Macros are a fun idea. They are awfully powerful, and when you want to get something done it is nice to feel that you have almost no limits, but it can't really be a good thing. Being able to read code easily is far more important than being able to write it easily, and when macros are involved it's hard to even be sure what language you are trying to read. I can't fault Nimrod for having a powerful macro system, but I hope it is used very rarely. It's disturbing that even the != operator is a macro.
I can't help but think that if the designers of Nimrod would put the cleverness that they put into the macro system into the rest of the language they could find a way to get rid of most of the need for macros. For example, there is the when statement which is essentially a macro version of an if statement, where if the when condition is true then the else clause doesn't even get type-checked. Deliberately not type-checking part of a program is surely a bad sign for reliability. You can even declare a variable inside a when and then use it outside the when. I don't see what all the dangerous trickery of when is trying to accomplish that couldn't be managed more safely with a simple if.
Nimrod certainly doesn't have traits like Scala. Nimrod is a very different language from Ruby, but I don't think Nimrod has anything that is really equivalent to mixins either.

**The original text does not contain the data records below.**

import Summits.Ventures.PercRepro.Night4T5C5Q6M0P0
import Summits.Ventures.PercRepro.Night4T5C5Q6M0P1
import Summits.Ventures.PercRepro.Night4T5C5Q6M0T

/-!
# PercRepro — the type-`5` layer at `q = 6` on the core, corank `5`, `m(G) = 0`: the certificate (night-4 gen 4)
The facts of the cyclic-rank profile (P1)–(P3), the line facts (L1)–(L5), the weighted rises (L4), the demand-free levels
`0 … 4` at type `5`, and the facts of the core (lines `≤ 3` points, planes `≤ 6`, solids `≤ 10`, rank-`5` flats `≤ 21`),
instantiated in `ℚ`, and the exact dual certificate of the profile LP (`mining/night-4/g4/leanlp_q.py`, night-2's
`leanlp_t.py` with the rank-`5` flat row) checked by `linear_combination`.
-/
namespace PercRepro.Night4

open Finset ThmH SixFour GenQ PerFlat Star

variable {α : Type*} [DecidableEq α] {M : Matroid α} [M.Finite]

/-- **the type-`5` layer at `q = 6` on the core, corank `5`, `m(G) = 0`**: the exact dual certificate, `7·J_5 ≥ 10101/8`. -/
theorem jq_t5_nonneg_c5_q6_m0 (hs : Simple M) (hline : ∀ L ∈ flatsQ M 2, L.card ≤ 3) (hplane : ∀ P ∈ flatsQ M 3, P.card ≤ 6) (hsolid : ∀ F ∈ flatsQ M 4, F.card ≤ 10) (hflat5 : ∀ F ∈ flatsQ M 5, F.card ≤ 21) {G : Finset α} (hG : G ⊆ gr M) (hrG : M.eRk (G : Set α) = ((6 : ℕ) : ℕ∞)) (hcard : G.card = 6 + 5) (hmG : mTr M G = 0) : 0 ≤ Jq M G 6 5 := by
  have hpos : (0 : ℚ) < ((6 : ℕ) : ℚ) + 1 := by norm_num
  suffices hmain : 0 ≤ (((6 : ℕ) : ℚ) + 1) * Jq M G 6 5 from
    le_of_mul_le_mul_left (by rw [mul_zero]; exact hmain) hpos
  have e_0_6 : Finset.Icc (0 : ℕ) 6 = {0, 1, 2, 3, 4, 5, 6} := by
    ext x; simp only [Finset.mem_Icc, Finset.mem_insert, Finset.mem_singleton]; omega
  have hsum : ∀ f : ℕ → ℚ, ∑ m ∈ Finset.Icc (0 : ℕ) 6, f m = f 0 + f 1 + f 2 + f 3 + f 4 + f 5 + f 6 := by
    intro f
    rw [e_0_6, Finset.sum_insert (by simp), Finset.sum_insert (by simp), Finset.sum_insert (by simp), Finset.sum_insert (by simp), Finset.sum_insert (by simp), Finset.sum_insert (by simp), Finset.sum_singleton]
    ring
  rw [Jq_mul_succ_eq_profile hG hrG hcard 5, hmG]
  simp only [hsum, Finset.sum_range_succ, Finset.sum_range_zero]
  push_cast
  norm_num
  have t0 := t5c5_q6_m0_cert_0 hs hline hplane hsolid hflat5 hG hrG hcard hmG
  have t1 := t5c5_q6_m0_cert_1 hs hline hplane hsolid hflat5 hG hrG hcard hmG
  have t2 := t5c5_q6_m0_cert_2 hs hline hplane hsolid hflat5 hG hrG hcard hmG
  have t3 := t5c5_q6_m0_cert_3 hs hline hplane hsolid hflat5 hG hrG hcard hmG
  have t4 := t5c5_q6_m0_cert_4 hs hline hplane hsolid hflat5 hG hrG hcard hmG
  have ttop := t5c5_q6_m0_cert_top hs hline hplane hsolid hflat5 hG hrG hcard hmG
  linear_combination t0 + t1 + t2 + t3 + t4 + ttop

end PercRepro.Night4
import Literature.Analysis.Calculus.CkArzelaAscoli
import Literature.Analysis.FunctionSpaces.DiagonalSubsequence
import HarnessLib

/-!
# The `C^∞` Arzelà–Ascoli theorem: sequences bounded in every `Cᵏ` have `C^∞_loc`-convergent subsequences
(topic `Analysis/Calculus`; the compact embedding `C^∞ ↪ C^∞` on open sets in sequential form —
Cantor's diagonal procedure over the `Cᵏ` Arzelà–Ascoli theorems `CkArzelaAscoli.lean`;
Petersen 2006, Ch. 10, §3.1, the analytic half of Cheeger–Gromov compactness at all orders)

**Theorem (`exists_strictMono_contDiffOn_infty_tendstoUniformlyOn_iteratedFDeriv`).** Let `E, F`
be finite-dimensional real normed spaces, `U ⊆ E` open, and `f : ℕ → E → F` maps smooth on `U`
such that for EVERY order `i` and every compact `K ⊆ U` there is a common bound
`‖Dⁱ fₙ(x)‖ ≤ Λ_{i,K}` (`n ∈ ℕ`, `x ∈ K`). Then there are a strictly increasing `φ : ℕ → ℕ` and a
map `g` smooth on `U` such that for every `i` the derivatives `Dⁱ f_{φ n}` converge to `Dⁱ g`
uniformly on every compact subset of `U` (equivalently, locally uniformly on `U`).

Proof. For each `k`, every subsequence has a further subsequence converging in `Cᵏ` on compacts
to a `Cᵏ` map (`CkArzelaAscoli.lean`); the property "converges in `Cᵏ` on compacts to some `Cᵏ`
map" passes to eventual further subsequences, so Cantor's diagonal extraction
(`DiagonalSubsequence.lean`) yields ONE `φ` with this property for every `k`, with limits `g_k`.
The `g_k` agree on `U` (they are pointwise limits of the same sequence), so `g := g_0` is `Cᵏ` on
`U` for every `k`, i.e. smooth, and `Dⁱ g = Dⁱ g_i` on the open set `U`.

## References
* [Petersen2006] P. Petersen, *Riemannian Geometry*, 2nd ed., GTM 171, Springer 2006, Ch. 10, §3.1.
* [Seregin2014] G. Seregin, *Lecture notes on regularity theory for the Navier–Stokes equations*,
  World Scientific 2014, App. B §B.4 (the diagonal procedure).
-/

noncomputable section

open Set Metric Filter Topology Function
open scoped ContDiff Topology

namespace Literature.Analysis.Calculus

open Literature.Analysis.FunctionSpaces

/-- Uniform convergence along a subsequence passes to eventual further subsequences. [folklore] -/
theorem tendstoUniformlyOn_of_eventually_eq_comp {X Y : Type*} [UniformSpace Y] {G : ℕ → X → Y}
    {g : X → Y} {K : Set X} {φ φ' ρ : ℕ → ℕ} (hρ : StrictMono ρ)
    (heq : ∀ᶠ k in atTop, φ' k = φ (ρ k)) (h : TendstoUniformlyOn (fun n ↦ G (φ n)) g atTop K) :
    TendstoUniformlyOn (fun n ↦ G (φ' n)) g atTop K := by
  intro u hu
  have h1 : ∀ᶠ n in atTop, ∀ x ∈ K, (g x, G (φ (ρ n)) x) ∈ u :=
    hρ.tendsto_atTop.eventually (h u hu)
  filter_upwards [h1, heq] with n hn hn'
  rw [hn']
  exact hn

variable {E : Type*} [NormedAddCommGroup E] [NormedSpace ℝ E] [FiniteDimensional ℝ E]
  {F : Type*} [NormedAddCommGroup F] [NormedSpace ℝ F] [FiniteDimensional ℝ F]

omit [FiniteDimensional ℝ E] [FiniteDimensional ℝ F] in
/-- A finite family of orderwise bounds gives one bound for all orders `≤ k + 1`. [folklore] -/
theorem exists_bound_of_forall_order {U : Set E} {f : ℕ → E → F} (k : ℕ)
    (hb : ∀ (i : ℕ), ∀ K ⊆ U, IsCompact K →
      ∃ Λ : ℝ, ∀ n, ∀ z ∈ K, ‖iteratedFDeriv ℝ i (f n) z‖ ≤ Λ) :
    ∀ K ⊆ U, IsCompact K →
      ∃ Λ : ℝ, ∀ n, ∀ i, i ≤ k + 1 → ∀ z ∈ K, ‖iteratedFDeriv ℝ i (f n) z‖ ≤ Λ := by
  intro K hKU hK
  choose Λ hΛ using fun i ↦ hb i K hKU hK
  refine ⟨(Finset.range (k + 2)).sup' ⟨0, by simp⟩ Λ, fun n i hi z hz ↦ ?_⟩
  exact (hΛ i n z hz).trans (Finset.le_sup' Λ (by simp; omega))

omit [FiniteDimensional ℝ E] [FiniteDimensional ℝ F] in
/-- Pointwise convergence from uniform convergence of the `0`-th derivatives on a singleton.
[folklore] -/
theorem tendsto_of_tendstoUniformlyOn_iteratedFDeriv_zero {G : ℕ → E → F} {g : E → F} {x : E}
    (h : TendstoUniformlyOn (fun n ↦ iteratedFDeriv ℝ 0 (G n)) (iteratedFDeriv ℝ 0 g) atTop {x}) :
    Tendsto (fun n ↦ G n x) atTop (𝓝 (g x)) := by
  have h1 : Tendsto (fun n ↦ iteratedFDeriv ℝ 0 (G n) x) atTop (𝓝 (iteratedFDeriv ℝ 0 g x)) :=
    h.tendsto_at (mem_singleton x)
  have h2 : Tendsto (fun n ↦ (iteratedFDeriv ℝ 0 (G n) x) 0) atTop
      (𝓝 ((iteratedFDeriv ℝ 0 g x) 0)) :=
    ((ContinuousMultilinearMap.apply ℝ (fun _ : Fin 0 ↦ E) F 0).continuous.tendsto _).comp h1
  simpa only [iteratedFDeriv_zero_apply] using h2

/-- **The `C^∞` Arzelà–Ascoli theorem** (module docstring): smooth maps on an open set of a
finite-dimensional space, bounded on each compact subset in every `Cⁱ` uniformly in `n`, have a
subsequence converging with all derivatives, uniformly on compact subsets, to a smooth map.
[cite: Petersen2006, Ch. 10 §3.1] -/
theorem exists_strictMono_contDiffOn_infty_tendstoUniformlyOn_iteratedFDeriv {U : Set E}
    (hU : IsOpen U) {f : ℕ → E → F} (hf : ∀ n, ContDiffOn ℝ ∞ (f n) U)
    (hb : ∀ (i : ℕ), ∀ K ⊆ U, IsCompact K →
      ∃ Λ : ℝ, ∀ n, ∀ z ∈ K, ‖iteratedFDeriv ℝ i (f n) z‖ ≤ Λ) :
    ∃ (g : E → F) (φ : ℕ → ℕ), StrictMono φ ∧ ContDiffOn ℝ ∞ g U ∧
      ∀ (i : ℕ), ∀ K ⊆ U, IsCompact K → TendstoUniformlyOn
        (fun n ↦ iteratedFDeriv ℝ i (f (φ n))) (iteratedFDeriv ℝ i g) atTop K := by
  classical
  -- the property of a subsequence: `Cᵏ` convergence on compacts to some `Cᵏ` map
  let P : ℕ → (ℕ → ℕ) → Prop := fun k ρ ↦ ∃ g : E → F, ContDiffOn ℝ k g U ∧
    ∀ i, i ≤ k → ∀ K ⊆ U, IsCompact K → TendstoUniformlyOn
      (fun n ↦ iteratedFDeriv ℝ i (f (ρ n))) (iteratedFDeriv ℝ i g) atTop K
  have hsub : ∀ k (ρ ρ' : ℕ → ℕ), (∃ τ : ℕ → ℕ, StrictMono τ ∧ ∀ᶠ m in atTop, ρ' m = ρ (τ m)) →
      P k ρ → P k ρ' := by
    rintro k ρ ρ' ⟨τ, hτ, heq⟩ ⟨g, hg, hlim⟩
    exact ⟨g, hg, fun i hi K hKU hK ↦ tendstoUniformlyOn_of_eventually_eq_comp
      (G := fun n ↦ iteratedFDeriv ℝ i (f n)) hτ heq (hlim i hi K hKU hK)⟩
  have hex : ∀ k (ρ : ℕ → ℕ), StrictMono ρ → ∃ ψ : ℕ → ℕ, StrictMono ψ ∧ P k (ρ ∘ ψ) := by
    intro k ρ _
    have hf' : ∀ n, ContDiffOn ℝ (k + 1) (f (ρ n)) U := fun n ↦
      (hf (ρ n)).of_le (by exact_mod_cast le_top)
    obtain ⟨g, ψ, hψ, hg, hlim⟩ :=
      exists_strictMono_contDiffOn_tendstoUniformlyOn_iteratedFDeriv hU hf'
        (exists_bound_of_forall_order (f := fun n ↦ f (ρ n)) k fun i K hKU hK ↦
          (hb i K hKU hK).imp fun Λ hΛ n z hz ↦ hΛ (ρ n) z hz)
    exact ⟨ψ, hψ, g, hg, hlim⟩
  obtain ⟨φ, hφ, hP⟩ := exists_strictMono_forall_of_extraction hsub hex
  choose g hg hlim using hP
  -- all the limits agree on `U`
  have hagree : ∀ k, ∀ x ∈ U, g k x = g 0 x := by
    intro k x hx
    have hx' : ({x} : Set E) ⊆ U := singleton_subset_iff.2 hx
    have t1 := tendsto_of_tendstoUniformlyOn_iteratedFDeriv_zero
      (hlim k 0 (Nat.zero_le _) {x} hx' isCompact_singleton)
    have t0 := tendsto_of_tendstoUniformlyOn_iteratedFDeriv_zero
      (hlim 0 0 le_rfl {x} hx' isCompact_singleton)
    exact tendsto_nhds_unique t1 t0
  refine ⟨g 0, φ, hφ, ?_, fun i K hKU hK ↦ ?_⟩
  · exact contDiffOn_infty.2 fun k ↦ (hg k).congr fun x hx ↦ (hagree k x hx).symm
  · have hder : EqOn (iteratedFDeriv ℝ i (g i)) (iteratedFDeriv ℝ i (g 0)) K := fun x hx ↦ by
      refine (Filter.EventuallyEq.iteratedFDeriv ℝ ?_ i).eq_of_nhds
      filter_upwards [hU.mem_nhds (hKU hx)] with y hy
      exact hagree i y hy
    exact (hlim i i le_rfl K hKU hK).congr_right hder

/-- **The `C^∞` Arzelà–Ascoli theorem, locally uniform form.** [cite: Petersen2006, Ch. 10 §3.1] -/
theorem exists_strictMono_contDiffOn_infty_tendstoLocallyUniformlyOn_iteratedFDeriv {U : Set E}
    (hU : IsOpen U) {f : ℕ → E → F} (hf : ∀ n, ContDiffOn ℝ ∞ (f n) U)
    (hb : ∀ (i : ℕ), ∀ K ⊆ U, IsCompact K →
      ∃ Λ : ℝ, ∀ n, ∀ z ∈ K, ‖iteratedFDeriv ℝ i (f n) z‖ ≤ Λ) :
    ∃ (g : E → F) (φ : ℕ → ℕ), StrictMono φ ∧ ContDiffOn ℝ ∞ g U ∧
      ∀ i : ℕ, TendstoLocallyUniformlyOn
        (fun n ↦ iteratedFDeriv ℝ i (f (φ n))) (iteratedFDeriv ℝ i g) atTop U := by
  obtain ⟨g, φ, hφ, hg, hlim⟩ :=
    exists_strictMono_contDiffOn_infty_tendstoUniformlyOn_iteratedFDeriv hU hf hb
  exact ⟨g, φ, hφ, hg, fun i ↦ (tendstoLocallyUniformlyOn_iff_forall_isCompact hU).2 (hlim i)⟩

/-- **Eventual uniform smallness of finitely many derivatives** in the situation of the `C^∞`
Arzelà–Ascoli theorem: for every `k`, compact `K ⊆ U` and `ε > 0`, eventually
`‖Dⁱ f_{φ n}(x) − Dⁱ g(x)‖ < ε` for all `i ≤ k`, `x ∈ K` (the `Cᵏ` sup-norm form).
[cite: Petersen2006, Ch. 10 §3.1] -/
theorem exists_strictMono_contDiffOn_infty_eventually_norm_iteratedFDeriv_sub_lt {U : Set E}
    (hU : IsOpen U) {f : ℕ → E → F} (hf : ∀ n, ContDiffOn ℝ ∞ (f n) U)
    (hb : ∀ (i : ℕ), ∀ K ⊆ U, IsCompact K →
      ∃ Λ : ℝ, ∀ n, ∀ z ∈ K, ‖iteratedFDeriv ℝ i (f n) z‖ ≤ Λ) :
    ∃ (g : E → F) (φ : ℕ → ℕ), StrictMono φ ∧ ContDiffOn ℝ ∞ g U ∧
      ∀ (k : ℕ), ∀ K ⊆ U, IsCompact K → ∀ ε > 0, ∀ᶠ n in atTop, ∀ i, i ≤ k → ∀ x ∈ K,
        ‖iteratedFDeriv ℝ i (f (φ n)) x - iteratedFDeriv ℝ i g x‖ < ε := by
  obtain ⟨g, φ, hφ, hg, hlim⟩ :=
    exists_strictMono_contDiffOn_infty_tendstoUniformlyOn_iteratedFDeriv hU hf hb
  refine ⟨g, φ, hφ, hg, fun k K hKU hK ε hε ↦ ?_⟩
  have h : ∀ i ∈ Finset.range (k + 1), ∀ᶠ n in atTop, ∀ x ∈ K,
      ‖iteratedFDeriv ℝ i (f (φ n)) x - iteratedFDeriv ℝ i g x‖ < ε := fun i _ ↦ by
    have hu := hlim i K hKU hK
    rw [Metric.tendstoUniformlyOn_iff] at hu
    filter_upwards [hu ε hε] with n hn x hx
    rw [← dist_eq_norm, dist_comm]
    exact hn x hx
  filter_upwards [(Finset.eventually_all (Finset.range (k + 1))).2 h] with n hn i hi x hx
  exact hn i (Finset.mem_range.2 (Nat.lt_succ_of_le hi)) x hx

end Literature.Analysis.Calculus

end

My desire for multiple inheritence is entirely motivated by Nimrod's static type checking. Each procedure expects me to declare the types of every parameter. Under those circumstances, I expect the freedom to be able to declare my objects to be of more than one type. In Ruby you don't declare the types of your parameters, so the entire issue is avoided for that language.
One interesting powerful feature of Nimrod is the fact that you can add new methods to existing classes, even if the class is defined in another module. Ruby allows you to do almost the same thing, but when you do it in Ruby you are allowed to violate the privacy of the private members of a class, and fortunately Nimrod prevents this. Unfortunately, when you add methods in Nimrod you need to specify just one class; there is no way to make those methods available for other classes except by defining the methods again or having each class use up its one precious superclass slot.
Fortunately, according to its website Nimrod is still changing, so perhaps there is a chance that multiple inheritence will be added before version 1 is released and new features become much harder to add. For example, I think it would be entirely in the flavor of Nimrod to have a declaration something like:
extend TList: TCollection
where TList and TCollection are types declared earlier. TCollection would probably either be an object with no fields, or else a new kind of type specially added to the language for this purpose, but either way we would then have the power to call methods and procedures with a TList argument where a TCollection is expected. If you already have a big library of TCollection methods, then with one stroke you have brought all of that power into TList. You would probably also have to override a few TCollection methods to hook up the internals of TList to the TCollection interface, but it would still be enormously powerful.
It would be just like Ruby mixins but it would be type safe and you wouldn't be able to define new fields on your classes in the way that Ruby mixins can. Just like in Ruby you would be able to add the mixin anywhere in your source code, not just where your class is defined, so it fits in nicely with your ability to define methods anywhere in Nimrod.